The gift over to the heirs being void, no provision is made for the contingency of Caroline E. Hartley dying without children, and in such event the fund then remaining in the hands of the trustee becomes intestate estate. This is the only conclusion permissible in any event, and may be so necessary for the advice and protection of the trustee in the performance of his duty that we depart from the ordinary rule and express our opinion, though it is possible some who are unborn may have an interest in this fund. Barnes v. Kelly, 71 Conn. 220,41 A. 772.

The word "children" is used in the codicil interchangeably with the word "issue" and with the meaning "children." Mitchell v. Mitchell, 73 Conn. 303,305, 47 A. 325; Bartlett v. Sears, 81 Conn. 34, 39,70 A. 33.

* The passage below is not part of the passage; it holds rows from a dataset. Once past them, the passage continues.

/-- **The local `d`-wave pair pulled back into the torus is Zhang's weighted bond-pair family over the four unit
steps** (the on-site term has weight `dWaveFormFactor 0 = 0`). [cite: Scalapino1995, §2 eq. (2.2)] -/
theorem fermionEmbed_toTorusEmb_localPairAt_dWave_eq_sum {L : ℕ} [NeZero L] (x : Site 2)
    (h : Set.InjOn (Torus.proj (d := 2) L) ↑(pairRegion (insert (0 : Site 2) unitSteps) x)) :
    fermionEmbed (PolySite.toTorusEmb L h) (localPairAt (insert (0 : Site 2) unitSteps) dWaveFormFactor x) =
      ∑ e ∈ unitSteps, ((dWaveFormFactor e / Real.sqrt 2 : ℝ) : ℂ) •
        bondPairAnn (FermionTorus.ofTorusSite (Torus.proj L x))
          (FermionTorus.ofTorusSite (Torus.proj L x + Torus.proj L e)) := by
  rw [fermionEmbed_toTorusEmb_localPairAt, localPairOn, Finset.sum_insert zero_not_mem_unitSteps'', dWaveFormFactor_zero,
    zero_div, Complex.ofReal_zero, zero_smul, zero_add]
  rfl

/-- **The local `d`-current pulled back into the torus is the weighted bond-current family**
`Σ_{e} (g e/√2) j_{x̄, x̄+e}` over the four unit steps. [cite: Zhang1990] [cite: MarkiewiczVaughn1998, p. 3] -/
theorem fermionEmbed_toTorusEmb_localCurrent_dWave_eq_sum {L : ℕ} [NeZero L] (x : Site 2)
    (h : Set.InjOn (Torus.proj (d := 2) L) ↑(pairRegion (insert (0 : Site 2) unitSteps) x)) :
    fermionEmbed (PolySite.toTorusEmb L h)
        (∑ e ∈ (insert (0 : Site 2) unitSteps).attach, ((dWaveFormFactor e.1 / Real.sqrt 2 : ℝ) : ℂ) •
          ∑ σ : Fin 2, ((cAt x (self_mem_pairRegion (insert (0 : Site 2) unitSteps) x) σ)ᴴ *
              cAt (x + e.1) (add_mem_pairRegion x e.2) σ -
            (cAt (x + e.1) (add_mem_pairRegion x e.2) σ)ᴴ *
              cAt x (self_mem_pairRegion (insert (0 : Site 2) unitSteps) x) σ)) =
      ∑ e ∈ unitSteps, ((dWaveFormFactor e / Real.sqrt 2 : ℝ) : ℂ) •
        bondCurrent (FermionTorus.ofTorusSite (Torus.proj L x))
          (FermionTorus.ofTorusSite (Torus.proj L x + Torus.proj L e)) := by
  set F : Site 2 → Matrix (Finset (Orb (FermionTorus 2 L))) (Finset (Orb (FermionTorus 2 L))) ℂ := fun e =>
    ((dWaveFormFactor e / Real.sqrt 2 : ℝ) : ℂ) •
      bondCurrent (FermionTorus.ofTorusSite (Torus.proj L x))
        (FermionTorus.ofTorusSite (Torus.proj L x + Torus.proj L e)) with hF
  rw [fermionEmbed_sum]
  have hterm : ∀ e ∈ (insert (0 : Site 2) unitSteps).attach,
      fermionEmbed (PolySite.toTorusEmb L h) (((dWaveFormFactor e.1 / Real.sqrt 2 : ℝ) : ℂ) •
          ∑ σ : Fin 2, ((cAt x (self_mem_pairRegion (insert (0 : Site 2) unitSteps) x) σ)ᴴ *
              cAt (x + e.1) (add_mem_pairRegion x e.2) σ -
            (cAt (x + e.1) (add_mem_pairRegion x e.2) σ)ᴴ *
              cAt x (self_mem_pairRegion (insert (0 : Site 2) unitSteps) x) σ)) = F e.1 := by
    intro e _
    simp only [hF, bondCurrent, fermionEmbed_smul, fermionEmbed_sum, fermionEmbed_sub, fermionEmbed_mul,
      cAt, fermionEmbed_annihilation, fermionEmbed_creation, PolySite.toTorusEmb_apply, PolySite.ofLex_coe_pt,
      annihilation_conjTranspose, proj_add'']
  rw [Finset.sum_congr rfl hterm, Finset.sum_attach (insert (0 : Site 2) unitSteps) F,
    Finset.sum_insert zero_not_mem_unitSteps'']
  have hF0 : F 0 = 0 := by
    rw [hF]
    simp only [dWaveFormFactor_zero, zero_div, Complex.ofReal_zero, zero_smul]
  rw [hF0, zero_add]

Inasmuch as it cannot be legally determined until the death of Caroline whether she leave children, or who will then be her surviving heirs at law, or who her representatives, question (e), "What, if any, interest has each of the defendants other than said Caroline E. Hartley in the property in the plaintiff's hands as trustee?" is premature. Questions of construction which rest upon a contingency or condition which may happen or exist, and which will affect the rights of one yet unborn, or one not a party to the action, are regarded by the court as premature except in exceptional cases where the rights of such parties can in no event be prejudiced, and justice will be served, by their answer.Smith v. Jordan, 77 Conn. 469, 472, 59 A. 507;Security Co. v. Pratt, 65 Conn. 161, 182, 32 A. 396.

Ordinarily our practice requires, as we have recently *665 ruled on several occasions, that the executor or administrator of the testatrix should be a party to an appeal such as this. Since this estate has been settled, and all lawful claims against the same paid, and the final account duly accepted and approved, and all the parties other than the executor or administrator of the estate made parties hereto, and no conclusion reached by us which can, in any event, prejudice the rights of any party in interest, we have decided to overlook the irregularity of not having made the executor or administrator a party, and comply with the request for our advice so far as it may affect the duties of the trustee, who cannot safely discharge them without the advice and protection of this court. Hughes v. Fitzgerald,78 Conn. 4, 8, 60 A. 694; Security Co. v. Pratt, 65 Conn. 161,182, 32 A. 396; Rockwell v. Bradshaw, 67 Conn. 8,14, 34 A. 758.

The Superior Court is advised that the bequest in the codicil to the heirs of Caroline E. Hartley is void; that said codicil revokes said will in so far as the bequest and devise to said Caroline E. Hartley is concerned; that said Caroline E. Hartley is not the owner of the property in the hands of said trustee as of her own absolute estate and entitled to its immediate possession; that except as to said bequest to the heirs at law of Caroline E. Hartley said codicil is in all other respects valid, and the court declines to answer question (e).

No costs in this court will be taxed in favor of any party.

In this opinion the other judges concurred.